The vertical axis shows log scaled CPU time and horizontal axis shows the number of rows of the output files.
The cpu time increased in the erasure coding format more than replication format as expected.
The overhead of the calculate parity data affected writing performance.
And please look at these charts.
These chars show the total time spent by map and reduce of the terasort jobs.
As you can see, the times spent by the map tasks are approximately the same between erasure coding and replication formats,
but the times spent by the reduce tasks increased significantly in the erasure coding.
Because the main workload of the map of the terasort was reading, on the other hand the main workload of the reduce of the terasort was writing.
This results confirms the previous benchmark test of write and read erasure coding files.
Finally, I’ll show the elapsed time of the distcp as a method to convert replication files to erasure coding files.
This is a typical workload to use erasure coding in HDFS.
We used our real web log data as a target data. It was 2TB size.
This table shows the result.
The elapsed time of copying 2TB files to erasure coded files was about 17 minutes.

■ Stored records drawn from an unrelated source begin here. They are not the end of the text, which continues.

import Summits.CriticalPhenomena.CardyFormulaZ2.Theorems.CardySusyWardParafermionFamiliesToSLESixTouchLowerBoundA
import Literature.Probability.Percolation.BoxCrossingProofs

/-!
# Touch lower bound on diagonal free walls (stub `stub_touchLowerBound`, reshape r2, of the line
# `exact-potential-schwarz-christoffel`, crux stmt-CriticalPhenomena-10814), B: the line and the mesh near a flat
# diagonal wall

Helper file (deterministic geometry, part 1 of 2). A domain `Ω` contains the open one-sided box
`{|a x - b y - t₀| < wτ, c - wν < a x + b y < c}` under the diagonal line `{a x + b y = c}` (`a, b = ±1`) and
misses the box `{|a x - b y - t₀| < wτ, c < a x + b y < c + wν}` above it. At mesh `δ`, with `k` the last lattice
level under the line (`δ k < c ≤ δ (k+1)`; level `= a v₀ + b v₁`, column `= a v₀ - b v₁`):

* `level_meshPoint`, `column_meshPoint`, `level_add_normal`, `dist_add_normal_le`: coordinates;
* `not_mem_of_line`, `frontier_of_line`, `mem_closure_of_level_le`, `exists_frontier_above`: the piece of the line
  in the box lies on `∂Ω`, off `Ω`; the point of the line straight above a point of the lower box;
* `mem_meshVertices_of_level_le`, `not_mem_meshVertices_of_lt_level`: sites of level `≤ k` in the lower box are
  mesh vertices, sites of level `≥ k + 1` under the height `c + wν` are not;
* `meshGraph_adj_of_mem_box`: lattice neighbours in the closed lower box are mesh-graph neighbours (convexity);
* `not_mem_zdArcA_of_lt` (registered one-line ticket `stub_touch_wallB`).
-/

noncomputable section

namespace Summit.CriticalPhenomena.CardyFormulaZ2.Theorems.ParafermionFamiliesToSLESix.TouchLowerBound

open Set Metric Complex
open Literature.Probability.LatticeModels Literature.Probability.Percolation

variable {Ω : Set ℂ} {δ c t₀ wτ wν : ℝ} {a b k : ℤ}

/-! ## Coordinates -/

/-- The level of a mesh point: `a Re(δ v) + b Im(δ v) = δ (a v₀ + b v₁)`. [folklore] -/
theorem level_meshPoint (δ : ℝ) (a b : ℤ) (v : Site 2) :
    (a : ℝ) * (meshPoint δ v).re + b * (meshPoint δ v).im = δ * ((a * v 0 + b * v 1 : ℤ) : ℝ) := by
  rw [meshPoint_re, meshPoint_im]; push_cast; ring

/-- The column of a mesh point: `a Re(δ v) - b Im(δ v) = δ (a v₀ - b v₁)`. [folklore] -/
theorem column_meshPoint (δ : ℝ) (a b : ℤ) (v : Site 2) :
    (a : ℝ) * (meshPoint δ v).re - b * (meshPoint δ v).im = δ * ((a * v 0 - b * v 1 : ℤ) : ℝ) := by
  rw [meshPoint_re, meshPoint_im]; push_cast; ring

/-- `a² = 1` for a sign. [folklore] -/
theorem sign_mul_self (ha : a = 1 ∨ a = -1) : a * a = 1 := by
  rcases ha with rfl | rfl <;> norm_num

/-- The normal vector `a + b i` of the line has norm `√2`. [folklore] -/
theorem norm_normal (ha : a = 1 ∨ a = -1) (hb : b = 1 ∨ b = -1) :
    ‖((a : ℝ) : ℂ) + ((b : ℝ) : ℂ) * I‖ = Real.sqrt 2 := by
  rw [Complex.norm_eq_sqrt_sq_add_sq]
  congr 1
  simp only [add_re, ofReal_re, mul_re, I_re, mul_zero, ofReal_im, I_im, mul_one, sub_self, add_zero,
    add_im, mul_im, zero_add]
  rcases ha with rfl | rfl <;> rcases hb with rfl | rfl <;> norm_num

/-- Moving by `t (a + b i)` raises the level by `2t` and keeps the column. [folklore] -/
theorem level_add_normal (ha : a = 1 ∨ a = -1) (hb : b = 1 ∨ b = -1) (z : ℂ) (t : ℝ) :
    (a : ℝ) * (z + t * (((a : ℝ) : ℂ) + ((b : ℝ) : ℂ) * I)).re + b * (z + t * (((a : ℝ) : ℂ) + ((b : ℝ) : ℂ) * I)).im =
      (a * z.re + b * z.im) + 2 * t ∧
    (a : ℝ) * (z + t * (((a : ℝ) : ℂ) + ((b : ℝ) : ℂ) * I)).re - b * (z + t * (((a : ℝ) : ℂ) + ((b : ℝ) : ℂ) * I)).im =
      a * z.re - b * z.im := by
  have ha2 : (a : ℝ) * a = 1 := by exact_mod_cast sign_mul_self ha
  have hb2 : (b : ℝ) * b = 1 := by exact_mod_cast sign_mul_self hb
  simp only [add_re, mul_re, ofReal_re, ofReal_im, I_re, I_im, add_im, mul_im, mul_zero, mul_one, sub_zero,
    zero_mul, add_zero, sub_self, zero_add]
  constructor
  · linear_combination t * ha2 + t * hb2
  · linear_combination t * ha2 - t * hb2

/-- The distance moved by `t (a + b i)` is at most `2|t|`. [folklore] -/
theorem dist_add_normal_le (ha : a = 1 ∨ a = -1) (hb : b = 1 ∨ b = -1) (z : ℂ) (t : ℝ) :
    dist z (z + t * (((a : ℝ) : ℂ) + ((b : ℝ) : ℂ) * I)) ≤ 2 * |t| := by
  rw [dist_eq_norm, sub_add_cancel_left, norm_neg, norm_mul, norm_normal ha hb, Complex.norm_real,
    Real.norm_eq_abs]
  have h2 : Real.sqrt 2 < 2 := by
    rw [Real.sqrt_lt' (by norm_num)]; norm_num
  nlinarith [abs_nonneg t, h2, Real.sqrt_nonneg 2]

/-! ## The line -/

/-- **Points of the line in the box are off `Ω`** (`Ω` is open and the points just above are off `Ω`).
[folklore] -/
theorem not_mem_of_line (hΩ : IsOpen Ω) (ha : a = 1 ∨ a = -1) (hb : b = 1 ∨ b = -1) (hwν : 0 < wν)
    (hout : ∀ z : ℂ, |a * z.re - b * z.im - t₀| < wτ → c < a * z.re + b * z.im → a * z.re + b * z.im < c + wν → z ∉ Ω)
    {z : ℂ} (hτ : |a * z.re - b * z.im - t₀| < wτ) (hν : (a : ℝ) * z.re + b * z.im = c) : z ∉ Ω := by
  intro hz
  obtain ⟨r, hr, hball⟩ := Metric.isOpen_iff.1 hΩ z hz
  set t : ℝ := min (r / 4) (wν / 4) with ht
  have ht0 : 0 < t := by positivity
  have htr : t ≤ r / 4 := min_le_left _ _
  have htw : t ≤ wν / 4 := min_le_right _ _
  obtain ⟨h1, h2⟩ := level_add_normal ha hb z t
  have hmem : z + t * (((a : ℝ) : ℂ) + ((b : ℝ) : ℂ) * I) ∈ ball z r := by
    rw [mem_ball, dist_comm]
    have := dist_add_normal_le ha hb z t
    rw [abs_of_pos ht0] at this
    linarith
  refine hout _ ?_ ?_ ?_ (hball hmem)
  · rw [h2]; exact hτ
  · rw [h1]; linarith
  · rw [h1]; linarith

/-- **Points of the line in the box lie on `∂Ω`** (limits of the points just below). [folklore] -/
theorem frontier_of_line (hΩ : IsOpen Ω) (ha : a = 1 ∨ a = -1) (hb : b = 1 ∨ b = -1) (hwν : 0 < wν)
    (hin : ∀ z : ℂ, |a * z.re - b * z.im - t₀| < wτ → c - wν < a * z.re + b * z.im → a * z.re + b * z.im < c → z ∈ Ω)
    (hout : ∀ z : ℂ, |a * z.re - b * z.im - t₀| < wτ → c < a * z.re + b * z.im → a * z.re + b * z.im < c + wν → z ∉ Ω)
    {z : ℂ} (hτ : |a * z.re - b * z.im - t₀| < wτ) (hν : (a : ℝ) * z.re + b * z.im = c) : z ∈ frontier Ω := by
  rw [frontier, hΩ.interior_eq]
  refine ⟨Metric.mem_closure_iff.2 fun ε hε => ?_, not_mem_of_line hΩ ha hb hwν hout hτ hν⟩
  set t : ℝ := min (ε / 4) (wν / 4) with ht
  have ht0 : 0 < t := by positivity
  have htr : t ≤ ε / 4 := min_le_left _ _
  have htw : t ≤ wν / 4 := min_le_right _ _
  obtain ⟨h1, h2⟩ := level_add_normal ha hb z (-t)
  refine ⟨z + ((-t : ℝ) : ℂ) * (((a : ℝ) : ℂ) + ((b : ℝ) : ℂ) * I), hin _ ?_ ?_ ?_, ?_⟩
  · rw [h2]; exact hτ
  · rw [h1]; linarith
  · rw [h1]; linarith
  · have := dist_add_normal_le ha hb z (-t)
    rw [abs_neg, abs_of_pos ht0] at this
    linarith

/-- **Above the line, no point of `Ω`**: a point of the box of level in `[c, c + wν)` is off `Ω`. [folklore] -/
theorem not_mem_of_le_level (hΩ : IsOpen Ω) (ha : a = 1 ∨ a = -1) (hb : b = 1 ∨ b = -1) (hwν : 0 < wν)
    (hout : ∀ z : ℂ, |a * z.re - b * z.im - t₀| < wτ → c < a * z.re + b * z.im → a * z.re + b * z.im < c + wν → z ∉ Ω)
    {z : ℂ} (hτ : |a * z.re - b * z.im - t₀| < wτ) (hν₁ : c ≤ (a : ℝ) * z.re + b * z.im)
    (hν₂ : (a : ℝ) * z.re + b * z.im < c + wν) : z ∉ Ω := by
  rcases hν₁.lt_or_eq with h | h
  · exact hout z hτ h hν₂
  · exact not_mem_of_line hΩ ha hb hwν hout hτ h.symm

/-- Points of the closed-above box `{|column - t₀| < wτ, c - wν < level ≤ c}` lie in `closure Ω`. [folklore] -/
theorem mem_closure_of_level_le (hΩ : IsOpen Ω) (ha : a = 1 ∨ a = -1) (hb : b = 1 ∨ b = -1) (hwν : 0 < wν)
    (hin : ∀ z : ℂ, |a * z.re - b * z.im - t₀| < wτ → c - wν < a * z.re + b * z.im → a * z.re + b * z.im < c → z ∈ Ω)
    (hout : ∀ z : ℂ, |a * z.re - b * z.im - t₀| < wτ → c < a * z.re + b * z.im → a * z.re + b * z.im < c + wν → z ∉ Ω)
    {z : ℂ} (hτ : |a * z.re - b * z.im - t₀| < wτ) (hν₁ : c - wν < (a : ℝ) * z.re + b * z.im)
    (hν₂ : (a : ℝ) * z.re + b * z.im ≤ c) : z ∈ closure Ω := by
  rcases hν₂.lt_or_eq with h | h
  · exact subset_closure (hin z hτ hν₁ h)
  · exact frontier_subset_closure (frontier_of_line hΩ ha hb hwν hin hout hτ h)

/-- **The point of the line straight above a point of the lower box** is a frontier point of level `c` with
the same column, at distance `≤ c - level`. [folklore] -/
theorem exists_frontier_above (hΩ : IsOpen Ω) (ha : a = 1 ∨ a = -1) (hb : b = 1 ∨ b = -1) (hwν : 0 < wν)
    (hin : ∀ z : ℂ, |a * z.re - b * z.im - t₀| < wτ → c - wν < a * z.re + b * z.im → a * z.re + b * z.im < c → z ∈ Ω)
    (hout : ∀ z : ℂ, |a * z.re - b * z.im - t₀| < wτ → c < a * z.re + b * z.im → a * z.re + b * z.im < c + wν → z ∉ Ω)
    {z : ℂ} (hτ : |a * z.re - b * z.im - t₀| < wτ) (hν : (a : ℝ) * z.re + b * z.im ≤ c) :
    ∃ f ∈ frontier Ω, (a : ℝ) * f.re + b * f.im = c ∧ (a : ℝ) * f.re - b * f.im = a * z.re - b * z.im ∧
      dist z f ≤ c - (a * z.re + b * z.im) := by
  set t : ℝ := (c - (a * z.re + b * z.im)) / 2 with ht
  have ht0 : 0 ≤ t := by rw [ht]; linarith
  obtain ⟨h1, h2⟩ := level_add_normal ha hb z t
  have hc : (a : ℝ) * (z + t * (((a : ℝ) : ℂ) + ((b : ℝ) : ℂ) * I)).re + b * (z + t * (((a : ℝ) : ℂ) + ((b : ℝ) : ℂ) * I)).im = c := by
    rw [h1, ht]; ring
  refine ⟨z + (t : ℂ) * (((a : ℝ) : ℂ) + ((b : ℝ) : ℂ) * I), frontier_of_line hΩ ha hb hwν hin hout ?_ hc, hc, h2, ?_⟩
  · rw [h2]; exact hτ
  · have := dist_add_normal_le ha hb z t
    rw [abs_of_nonneg ht0] at this
    linarith

/-! ## Mesh vertices and mesh-graph adjacency near the wall -/

/-- **Sites of level `≤ k` in the lower box are mesh vertices.** [folklore] -/
theorem mem_meshVertices_of_level_le (hδ : 0 < δ)
    (hin : ∀ z : ℂ, |a * z.re - b * z.im - t₀| < wτ → c - wν < a * z.re + b * z.im → a * z.re + b * z.im < c → z ∈ Ω)
    (hk : δ * k < c) (v : Site 2) (hτ : |δ * ((a * v 0 - b * v 1 : ℤ) : ℝ) - t₀| < wτ)
    (hν : c - wν < δ * ((a * v 0 + b * v 1 : ℤ) : ℝ)) (hlev : a * v 0 + b * v 1 ≤ k) : v ∈ meshVertices Ω δ := by
  rw [mem_meshVertices_iff]
  refine hin _ ?_ ?_ ?_
  · rw [column_meshPoint]; exact hτ
  · rw [level_meshPoint]; exact hν
  · rw [level_meshPoint]
    have : ((a * v 0 + b * v 1 : ℤ) : ℝ) ≤ k := by exact_mod_cast hlev
    nlinarith

/-- **Sites of level `≥ k + 1` under the height `c + wν` are no mesh vertices.** [folklore] -/
theorem not_mem_meshVertices_of_lt_level (hΩ : IsOpen Ω) (ha : a = 1 ∨ a = -1) (hb : b = 1 ∨ b = -1) (hδ : 0 < δ)
    (hwν : 0 < wν)
    (hout : ∀ z : ℂ, |a * z.re - b * z.im - t₀| < wτ → c < a * z.re + b * z.im → a * z.re + b * z.im < c + wν → z ∉ Ω)
    (hk' : c ≤ δ * (k + 1)) (v : Site 2) (hτ : |δ * ((a * v 0 - b * v 1 : ℤ) : ℝ) - t₀| < wτ)
    (hν : δ * ((a * v 0 + b * v 1 : ℤ) : ℝ) < c + wν) (hlev : k + 1 ≤ a * v 0 + b * v 1) : v ∉ meshVertices Ω δ := by
  rw [mem_meshVertices_iff]
  refine not_mem_of_le_level hΩ ha hb hwν hout ?_ ?_ ?_
  · rw [column_meshPoint]; exact hτ
  · rw [level_meshPoint]
    have : ((k : ℤ) : ℝ) + 1 ≤ ((a * v 0 + b * v 1 : ℤ) : ℝ) := by exact_mod_cast hlev
    nlinarith
  · rw [level_meshPoint]; exact hν

/-- **Lattice neighbours in the closed lower box `{|column - t₀| ≤ 3wτ/4, c - 7wν/8 ≤ level ≤ c}` are mesh-graph
neighbours**: the box is convex and lies in `closure Ω`. [folklore] -/
theorem meshGraph_adj_of_mem_box (hΩ : IsOpen Ω) (ha : a = 1 ∨ a = -1) (hb : b = 1 ∨ b = -1) (hwτ : 0 < wτ)
    (hwν : 0 < wν)
    (hin : ∀ z : ℂ, |a * z.re - b * z.im - t₀| < wτ → c - wν < a * z.re + b * z.im → a * z.re + b * z.im < c → z ∈ Ω)
    (hout : ∀ z : ℂ, |a * z.re - b * z.im - t₀| < wτ → c < a * z.re + b * z.im → a * z.re + b * z.im < c + wν → z ∉ Ω)
    {u w : Site 2} (huw : (zdGraph 2).Adj u w)
    (hu₁ : |δ * ((a * u 0 - b * u 1 : ℤ) : ℝ) - t₀| ≤ 3 * wτ / 4) (hu₂ : c - 7 * wν / 8 ≤ δ * ((a * u 0 + b * u 1 : ℤ) : ℝ))
    (hu₃ : δ * ((a * u 0 + b * u 1 : ℤ) : ℝ) ≤ c)
    (hw₁ : |δ * ((a * w 0 - b * w 1 : ℤ) : ℝ) - t₀| ≤ 3 * wτ / 4) (hw₂ : c - 7 * wν / 8 ≤ δ * ((a * w 0 + b * w 1 : ℤ) : ℝ))
    (hw₃ : δ * ((a * w 0 + b * w 1 : ℤ) : ℝ) ≤ c) : (meshGraph Ω δ).Adj u w := by
  refine meshGraph_adj_iff.2 ⟨huw, ?_⟩
  rw [← column_meshPoint] at hu₁ hw₁
  rw [← level_meshPoint] at hu₂ hu₃ hw₂ hw₃
  rw [segment_subset_iff]
  intro p q hp hq hpq
  have hre : (p • meshPoint δ u + q • meshPoint δ w).re = p * (meshPoint δ u).re + q * (meshPoint δ w).re := by
    simp only [add_re, smul_re, smul_eq_mul]
  have him : (p • meshPoint δ u + q • meshPoint δ w).im = p * (meshPoint δ u).im + q * (meshPoint δ w).im := by
    simp only [add_im, smul_im, smul_eq_mul]
  obtain ⟨hu₁l, hu₁r⟩ := abs_le.1 hu₁
  obtain ⟨hw₁l, hw₁r⟩ := abs_le.1 hw₁
  refine mem_closure_of_level_le hΩ ha hb hwν hin hout ?_ ?_ ?_
  · rw [hre, him, abs_lt]
    have e : (a : ℝ) * (p * (meshPoint δ u).re + q * (meshPoint δ w).re) - b * (p * (meshPoint δ u).im + q * (meshPoint δ w).im) - t₀ =
        p * ((a : ℝ) * (meshPoint δ u).re - b * (meshPoint δ u).im - t₀) +
          q * ((a : ℝ) * (meshPoint δ w).re - b * (meshPoint δ w).im - t₀) := by
      have : t₀ = (p + q) * t₀ := by rw [hpq, one_mul]
      conv_lhs => rw [this]
      ring
    rw [e]
    constructor <;> nlinarith [mul_nonneg hp (by linarith : (0:ℝ) ≤ 3 * wτ / 4 - ((a : ℝ) * (meshPoint δ u).re - b * (meshPoint δ u).im - t₀)),
      mul_nonneg hq (by linarith : (0:ℝ) ≤ 3 * wτ / 4 - ((a : ℝ) * (meshPoint δ w).re - b * (meshPoint δ w).im - t₀)),
      mul_nonneg hp (by linarith : (0:ℝ) ≤ 3 * wτ / 4 + ((a : ℝ) * (meshPoint δ u).re - b * (meshPoint δ u).im - t₀)),
      mul_nonneg hq (by linarith : (0:ℝ) ≤ 3 * wτ / 4 + ((a : ℝ) * (meshPoint δ w).re - b * (meshPoint δ w).im - t₀))]
  · rw [hre, him]
    have e : (a : ℝ) * (p * (meshPoint δ u).re + q * (meshPoint δ w).re) + b * (p * (meshPoint δ u).im + q * (meshPoint δ w).im) =
        p * ((a : ℝ) * (meshPoint δ u).re + b * (meshPoint δ u).im) + q * ((a : ℝ) * (meshPoint δ w).re + b * (meshPoint δ w).im) := by
      ring
    rw [e]
    have : c - wν = (p + q) * (c - wν) := by rw [hpq, one_mul]
    rw [this]
    nlinarith [mul_nonneg hp (by linarith : (0:ℝ) ≤ ((a : ℝ) * (meshPoint δ u).re + b * (meshPoint δ u).im) - (c - 7 * wν / 8)),
      mul_nonneg hq (by linarith : (0:ℝ) ≤ ((a : ℝ) * (meshPoint δ w).re + b * (meshPoint δ w).im) - (c - 7 * wν / 8))]
  · rw [hre, him]
    have e : (a : ℝ) * (p * (meshPoint δ u).re + q * (meshPoint δ w).re) + b * (p * (meshPoint δ u).im + q * (meshPoint δ w).im) =
        p * ((a : ℝ) * (meshPoint δ u).re + b * (meshPoint δ u).im) + q * ((a : ℝ) * (meshPoint δ w).re + b * (meshPoint δ w).im) := by
      ring
    rw [e]
    have : c = (p + q) * c := by rw [hpq, one_mul]
    rw [this]
    nlinarith [mul_nonneg hp (by linarith : (0:ℝ) ≤ c - ((a : ℝ) * (meshPoint δ u).re + b * (meshPoint δ u).im)),
      mul_nonneg hq (by linarith : (0:ℝ) ≤ c - ((a : ℝ) * (meshPoint δ w).re + b * (meshPoint δ w).im))]

/-- A boundary site strictly closer to `∂Ω ∖ arcA` than to `arcA` is off the discrete arc of `A`. [folklore] -/
theorem not_mem_zdArcA_of_lt {E : DiscreteDobrushin} {y : Site 2}
    (h : infDist (meshPoint E.δ y) (frontier E.Ω \ E.arcA) < infDist (meshPoint E.δ y) E.arcA) : y ∉ E.zdArcA := by
  intro hy
  have := (E.mem_zdDiscreteArc_iff.1 hy).2
  linarith

/-- **Registered one-line ticket `stub_touch_wallB`** (helper B of `stub_touchLowerBound`): a boundary site strictly
closer to `∂Ω ∖ arcA` than to `arcA` is off the discrete wired arc. [folklore] -/
theorem stub_touch_wallB : ∀ (E : DiscreteDobrushin) (y : Site 2), Metric.infDist (meshPoint E.δ y) (frontier E.Ω \ E.arcA) < Metric.infDist (meshPoint E.δ y) E.arcA → y ∉ E.zdArcA :=
  fun _ _ h => not_mem_zdArcA_of_lt h

end Summit.CriticalPhenomena.CardyFormulaZ2.Theorems.ParafermionFamiliesToSLESix.TouchLowerBound

end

This was about tripled the elapsed time of copying files from replication to replication.
But, currently using distcp is best way to convert existing replication files to erasure coding files.
So far I talked about the features and performance of the HDFS erasure coding, and I’ll talk that how are we Yahoo japan using HDFS erasure coding in our data platform.
Our data which is target to erasure coding is 6.2TB every day and we are storing these data up to 400days.
We are thinking to convert these data to erasure coding format gradually. And we are using archive storage with erasure coding to reduce more cost of the storage.
Now we are using erasure coding in our production cluster on trial. We would convert old data to erasure coding format steadily.
The cost of archive disk which is used in our cluster is about 70% of the cost of normal disk.
Furthermore, along with Erasure Coding, the cost would reduce by more 50%.
In total, we could reduce storage costs to 35% of tripled replication.
And we are using erasure coded ORC files as Hive input data.
This chart is the execution time of the hive query on the erasure coded ORC files.
The ORC files are about 2TB and holds 17billion records.
The vertical axis shows execution time seconds. The horizontal axis shows each different queries.
The red bar is using erasure coded files and the blue bar is using replication files.
As you can see, the execution time seemed to increase when the input data is erasure coded files.
But it will be acceptable, considering the queries are rarely executed
Finally, I’m going to talk about the future phase of HDFS erasure coding and new features or enhancement of the HDFS erasure coding which we want to import into our clusters.
First, we are going to try to use other codecs such as Intel ISA-Library and Hitchhiker algorithm to improve write performance.
And we are also interested in contiguous layout erasure coding which can provide data locality.
And we will contribute to implement hflush and hsync.
If they were implemented in HDFS erasure coding, we would be able to use erasure coding format in much more scenarios.
At last, I would like to make a conclusion.
In this talk, HDFS erasure coding was introduced and the results of the tests in our clusters were shared as well. And thanks to erasure coding.
We are really reducing the storage cost in production. It’s ready for production.